*** DATA LISTING ***

import Summits.Ventures.WeilGRH.FlatWindowCrossWindow
import HarnessLib

/-!
# GRH arm (rh-explicit, venture WeilGRH): THE FLAT-WINDOW DEFECTS FORM A POSITIVE-SEMIDEFINITE KERNEL IN THE
  WINDOW — the complete set of cross-window constraints

Cell `rh-explicit`, WEIL TRACK (structure seat weil-3, gen9).  Completion of `FlatWindowCrossWindow.lean`:
with `E(b) = ∫ 2sin²(bt)/t² dμ` (`= b·D(b)`, the normalized defect of the flat-window rung inequality at
window `b`, `FlatWindowMeanDefect.flatWindow_defect_eq`) and the identity
`2sin²((a+a′)t/2) − 2sin²((a−a′)t/2) = 2 sin(at) sin(a′t)`, the kernel

  `K(a, a′) := E((a+a′)/2) − E(|a−a′|/2) = ∫ 2 sin(at) sin(a′t)/t² dμ(t)`

is the GRAM kernel of the functions `t ↦ sin(at)/t` in `L²(μ)`, hence POSITIVE SEMIDEFINITE:

* **`sum_sum_fejerKernel_nonneg`**: for every measure with `t⁻² ∈ L¹`, every finite family of windows
  `a_j` and reals `c_j`: `0 ≤ Σ_{j,k} c_j c_k [E((a_j+a_k)/2) − E((a_j−a_k)/2)]`
  (`= ∫ 2(Σ_j c_j sin(a_j t))²/t² dμ`);
* **`sum_sum_defectKernel_nonneg`** (rung language, every all-window representing measure of `Q_χ`):
  the matrix `[m_{jk}·D(m_{jk}) − d_{jk}·D(d_{jk})]_{j,k}`, `m = (a_j+a_k)/2`, `d = |a_j−a_k|/2`, built from the
  smoothed prime sums at the midpoint and half-difference windows, is positive semidefinite.

This is Bochner's theorem in the WINDOW variable: `ξ ↦ M₂ − E(ξ/2) = ∫cos(ξt)t⁻²dμ` is positive definite;
the `2 × 2` case is the cross-window law of `FlatWindowCrossWindow.lean`.  No definitions, no named facts,
RH/GRH-free.
-/

set_option autoImplicit false

noncomputable section

open Complex Filter Set MeasureTheory
open scoped Real Topology ComplexConjugate ArithmeticFunction.vonMangoldt

namespace Summit.Ventures.WeilGRH

open Literature.NumberTheory.LFunctions

variable {q : ℕ} {ι : Type*}

/-- The kernel entry: `E((a+a′)/2) − E((a−a′)/2) = ∫ 2 sin(at) sin(a′t)/t² dμ`. -/
theorem fejerEnergy_mid_sub_half (μ : Measure ℝ) (hM : Integrable (fun t : ℝ ↦ (t ^ 2)⁻¹) μ) (a a' : ℝ) :
    (∫ t, 2 * Real.sin ((a + a') / 2 * t) ^ 2 / t ^ 2 ∂μ) - ∫ t, 2 * Real.sin ((a - a') / 2 * t) ^ 2 / t ^ 2 ∂μ =
      ∫ t, 2 * (Real.sin (a * t) / t * (Real.sin (a' * t) / t)) ∂μ := by
  rw [← integral_sub (integrable_fejerEnergy hM _) (integrable_fejerEnergy hM _)]
  refine integral_congr_ae (Eventually.of_forall fun t ↦ ?_)
  show 2 * Real.sin ((a + a') / 2 * t) ^ 2 / t ^ 2 - 2 * Real.sin ((a - a') / 2 * t) ^ 2 / t ^ 2 =
    2 * (Real.sin (a * t) / t * (Real.sin (a' * t) / t))
  have key : Real.sin ((a + a') / 2 * t) ^ 2 - Real.sin ((a - a') / 2 * t) ^ 2 =
      Real.sin (a * t) * Real.sin (a' * t) := by
    have e1 : a * t = (a + a') / 2 * t + (a - a') / 2 * t := by ring
    have e2 : a' * t = (a + a') / 2 * t - (a - a') / 2 * t := by ring
    rw [e1, e2, Real.sin_add, Real.sin_sub]
    nlinarith [Real.sin_sq_add_cos_sq ((a + a') / 2 * t), Real.sin_sq_add_cos_sq ((a - a') / 2 * t)]
  have e3 : Real.sin (a * t) / t * (Real.sin (a' * t) / t) =
      (Real.sin ((a + a') / 2 * t) ^ 2 - Real.sin ((a - a') / 2 * t) ^ 2) / t ^ 2 := by
    rw [div_mul_div_comm, ← key, ← pow_two]
  rw [e3]
  ring

/-- **THE FLAT-WINDOW DEFECTS FORM A POSITIVE-SEMIDEFINITE KERNEL (measure level).**  For every measure `μ`
with `t⁻² ∈ L¹(μ)`, every finite family of windows `a_j` and real coefficients `c_j`:

  `0 ≤ Σ_{j,k} c_j c_k [E((a_j+a_k)/2) − E((a_j−a_k)/2)] = ∫ 2(Σ_j c_j sin(a_j t))²/t² dμ`,

`E(b) = ∫ 2sin²(bt)/t² dμ` — the Gram kernel of `t ↦ sin(a_j t)/t` in `L²(μ)`. -/
theorem sum_sum_fejerKernel_nonneg {μ : Measure ℝ} (hM : Integrable (fun t : ℝ ↦ (t ^ 2)⁻¹) μ)
    (s : Finset ι) (a c : ι → ℝ) :
    0 ≤ ∑ j ∈ s, ∑ k ∈ s, c j * c k *
      ((∫ t, 2 * Real.sin ((a j + a k) / 2 * t) ^ 2 / t ^ 2 ∂μ) -
        ∫ t, 2 * Real.sin ((a j - a k) / 2 * t) ^ 2 / t ^ 2 ∂μ) := by
  classical
  have hjk : ∀ j k, Integrable (fun t : ℝ ↦ c j * c k * (2 * (Real.sin (a j * t) / t * (Real.sin (a k * t) / t)))) μ :=
    fun j k ↦ ((integrable_sin_mul_sin_div_sq hM (a j) (a k)).const_mul 2).const_mul _
  -- rewrite every entry as an integral and pull the sums inside
  have hentry : ∀ j k, c j * c k * ((∫ t, 2 * Real.sin ((a j + a k) / 2 * t) ^ 2 / t ^ 2 ∂μ) -
      ∫ t, 2 * Real.sin ((a j - a k) / 2 * t) ^ 2 / t ^ 2 ∂μ) =
      ∫ t, c j * c k * (2 * (Real.sin (a j * t) / t * (Real.sin (a k * t) / t))) ∂μ := fun j k ↦ by
    rw [fejerEnergy_mid_sub_half μ hM, ← integral_const_mul]
  simp_rw [hentry]
  set F : ι → ι → ℝ → ℝ := fun j k t ↦ c j * c k * (2 * (Real.sin (a j * t) / t * (Real.sin (a k * t) / t))) with hF
  have h1 : ∀ j, ∑ k ∈ s, ∫ t, F j k t ∂μ = ∫ t, ∑ k ∈ s, F j k t ∂μ := fun j ↦
    (integral_finsetSum s (fun k _ ↦ hjk j k)).symm
  have h2 : ∑ j ∈ s, ∫ t, ∑ k ∈ s, F j k t ∂μ = ∫ t, ∑ j ∈ s, ∑ k ∈ s, F j k t ∂μ :=
    (integral_finsetSum s (fun j _ ↦ integrable_finsetSum s (fun k _ ↦ hjk j k))).symm
  show 0 ≤ ∑ j ∈ s, ∑ k ∈ s, ∫ t, F j k t ∂μ
  simp_rw [h1]
  rw [h2]
  refine integral_nonneg fun t ↦ ?_
  have hsq : ∑ j ∈ s, ∑ k ∈ s, F j k t = 2 * (∑ j ∈ s, c j * (Real.sin (a j * t) / t)) ^ 2 := by
    rw [sq, Finset.sum_mul_sum, Finset.mul_sum]
    refine Finset.sum_congr rfl fun j _ ↦ ?_
    rw [Finset.mul_sum]
    refine Finset.sum_congr rfl fun k _ ↦ ?_
    simp only [hF]
    ring
  show 0 ≤ ∑ j ∈ s, ∑ k ∈ s, F j k t
  rw [hsq]; positivity

/-- **THE DEFECT KERNEL OF A RUNG FAMILY IS POSITIVE SEMIDEFINITE.**  Let `q ≠ 1` and `μ` represent `Q_χ`
on all tests with `t⁻² ∈ L¹(μ)`, and `E(b) = ∫ 2sin²(bt)/t² dμ`.  Then (i) `E(b) = b·D(b)` for every
`b > 0`, `D(b) = log q − K_κ + I_κ(b)/b − 2S_χ(b) − 2b·μ{0}` the defect of the flat-window rung inequality
at window `b` (and `E(0) = 0`, `E` even), and (ii) for every finite family of windows `a_j` and reals `c_j`:

  `0 ≤ Σ_{j,k} c_j c_k [E((a_j+a_k)/2) − E((a_j−a_k)/2)]`

— the matrix of defects at the MIDPOINT and HALF-DIFFERENCE windows, `[m·D(m) − d·D(d)]`, is positive
semidefinite: the complete set of constraints tying the smoothed prime sums `S_χ` at different windows. -/
theorem sum_sum_defectKernel_nonneg (hq : q ≠ 1) (χ : DirichletCharacter ℂ q) {μ : Measure ℝ}
    (hμ : ∀ g : ℝ → ℂ, IsWeilTest g →
      Integrable (fun t : ℝ ↦ ‖weilMellin g (1 / 2 + t * I)‖ ^ 2) μ ∧
        weilQuadraticChar χ g = ((∫ t, ‖weilMellin g (1 / 2 + t * I)‖ ^ 2 ∂μ : ℝ) : ℂ))
    (hM : Integrable (fun t : ℝ ↦ (t ^ 2)⁻¹) μ) (s : Finset ι) (a c : ι → ℝ) :
    let E : ℝ → ℝ := fun b ↦ ∫ t, 2 * Real.sin (b * t) ^ 2 / t ^ 2 ∂μ
    (∀ b : ℝ, 0 < b → E b = b * (Real.log q -
          (Real.log (4 * π) + Real.eulerMascheroniConstant +
            2 * ∫ t in Ioi (0 : ℝ), weilKillingDensityPar (charParity χ) t) +
          1 / b * (∫ t in Ioi (0 : ℝ), weilArchDensityPar (charParity χ) t * min t (2 * b)) -
          2 * (∑ n ∈ weilPrimeIndex b,
            (Λ n : ℝ) / Real.sqrt n * ((1 - Real.log n / (2 * b)) * (χ (n : ZMod q)).re)) -
          2 * b * μ.real {0})) ∧
      0 ≤ ∑ j ∈ s, ∑ k ∈ s, c j * c k * (E ((a j + a k) / 2) - E ((a j - a k) / 2)) := by
  refine ⟨fun b hb ↦ ?_, sum_sum_fejerKernel_nonneg hM s a c⟩
  obtain ⟨hF, heq⟩ := flatWindow_defect_eq hq χ hb (fun g hg _ ↦ hμ g hg)
  rw [heq, ← integral_const_mul]
  refine integral_congr_ae (Eventually.of_forall fun t ↦ ?_)
  show 2 * Real.sin (b * t) ^ 2 / t ^ 2 = b * (2 * Real.sin (b * t) ^ 2 / (b * t ^ 2))
  rcases eq_or_ne t 0 with rfl | ht
  · simp
  · field_simp

/-! ## Prime-free windows: sum rules -/

/-- Below the first prime the flat sum is empty: for `2b ≤ log 2` every `n` with `log n < 2b` has `n ≤ 1`,
so `Σ_{log n<2b} Λ(n)n^{-1/2}(1 − log n/(2b)) Re χ(n) = 0`. -/
theorem flatSum_eq_zero_of_two_mul_le_log_two (χ : DirichletCharacter ℂ q) {b : ℝ} (hb : 2 * b ≤ Real.log 2) :
    ∑ n ∈ weilPrimeIndex b, (Λ n : ℝ) / Real.sqrt n * ((1 - Real.log n / (2 * b)) * (χ (n : ZMod q)).re) = 0 := by
  refine Finset.sum_eq_zero fun n hn ↦ ?_
  have hlog : Real.log n < 2 * b := mem_weilPrimeIndex.1 hn
  have hn2 : n < 2 := by
    by_contra h
    have h2 : (2 : ℝ) ≤ n := by exact_mod_cast not_lt.1 h
    have := Real.log_le_log two_pos h2
    linarith
  interval_cases n <;> simp

/-- **SUM RULES AT PRIME-FREE WINDOWS.**  Let `q ≠ 1`, `μ` represent `Q_χ` on the tests of `[-b, b]`,
`0 < b`, `2b ≤ log 2`.  Then the Fejér energy at window `b` is EXPLICIT (no primes):
`∫ 2sin²(bt)/(bt²) dμ = log q − K_κ + I_κ(b)/b − 2b·μ{0}`, i.e.
`Σ_ρ 2sin²(bγ)/γ² = b(log q − K_κ) + I_κ(b) − 2b²·ord_{½}L` under `GRH(χ)` — the small-window energies
that serve as moduli of continuity in the cross-window law (`sq_sub_fejerEnergy_le_krein`) are prime-free. -/
theorem defect_primeFree_eq (hq : q ≠ 1) (χ : DirichletCharacter ℂ q) {b : ℝ} (hb : 0 < b)
    (hb2 : 2 * b ≤ Real.log 2) {μ : Measure ℝ}
    (hμ : ∀ g : ℝ → ℂ, IsWeilTest g → tsupport g ⊆ Icc (-b) b →
      Integrable (fun t : ℝ ↦ ‖weilMellin g (1 / 2 + t * I)‖ ^ 2) μ ∧
        weilQuadraticChar χ g = ((∫ t, ‖weilMellin g (1 / 2 + t * I)‖ ^ 2 ∂μ : ℝ) : ℂ)) :
    ∫ t, 2 * Real.sin (b * t) ^ 2 / (b * t ^ 2) ∂μ =
      Real.log q - (Real.log (4 * π) + Real.eulerMascheroniConstant +
            2 * ∫ t in Ioi (0 : ℝ), weilKillingDensityPar (charParity χ) t) +
        1 / b * (∫ t in Ioi (0 : ℝ), weilArchDensityPar (charParity χ) t * min t (2 * b)) -
        2 * b * μ.real {0} := by
  obtain ⟨-, heq⟩ := flatWindow_defect_eq hq χ hb hμ
  rw [flatSum_eq_zero_of_two_mul_le_log_two χ hb2] at heq
  linarith

end Summit.Ventures.WeilGRH

end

*** End of DATA LISTING ***

EXERCISE DIRECTIONS :: The response should hold exactly the lines starting at the line with "show 0 ≤ ∑ j ∈ s, ∑ k ∈ s, ∫ t, F j k t ∂μ" and ending at the line with "on all tests", and no other line of the material above.

TASK ANSWER ::
  show 0 ≤ ∑ j ∈ s, ∑ k ∈ s, ∫ t, F j k t ∂μ
  simp_rw [h1]
  rw [h2]
  refine integral_nonneg fun t ↦ ?_
  have hsq : ∑ j ∈ s, ∑ k ∈ s, F j k t = 2 * (∑ j ∈ s, c j * (Real.sin (a j * t) / t)) ^ 2 := by
    rw [sq, Finset.sum_mul_sum, Finset.mul_sum]
    refine Finset.sum_congr rfl fun j _ ↦ ?_
    rw [Finset.mul_sum]
    refine Finset.sum_congr rfl fun k _ ↦ ?_
    simp only [hF]
    ring
  show 0 ≤ ∑ j ∈ s, ∑ k ∈ s, F j k t
  rw [hsq]; positivity

/-- **THE DEFECT KERNEL OF A RUNG FAMILY IS POSITIVE SEMIDEFINITE.**  Let `q ≠ 1` and `μ` represent `Q_χ`
on all tests with `t⁻² ∈ L¹(μ)`, and `E(b) = ∫ 2sin²(bt)/t² dμ`.  Then (i) `E(b) = b·D(b)` for every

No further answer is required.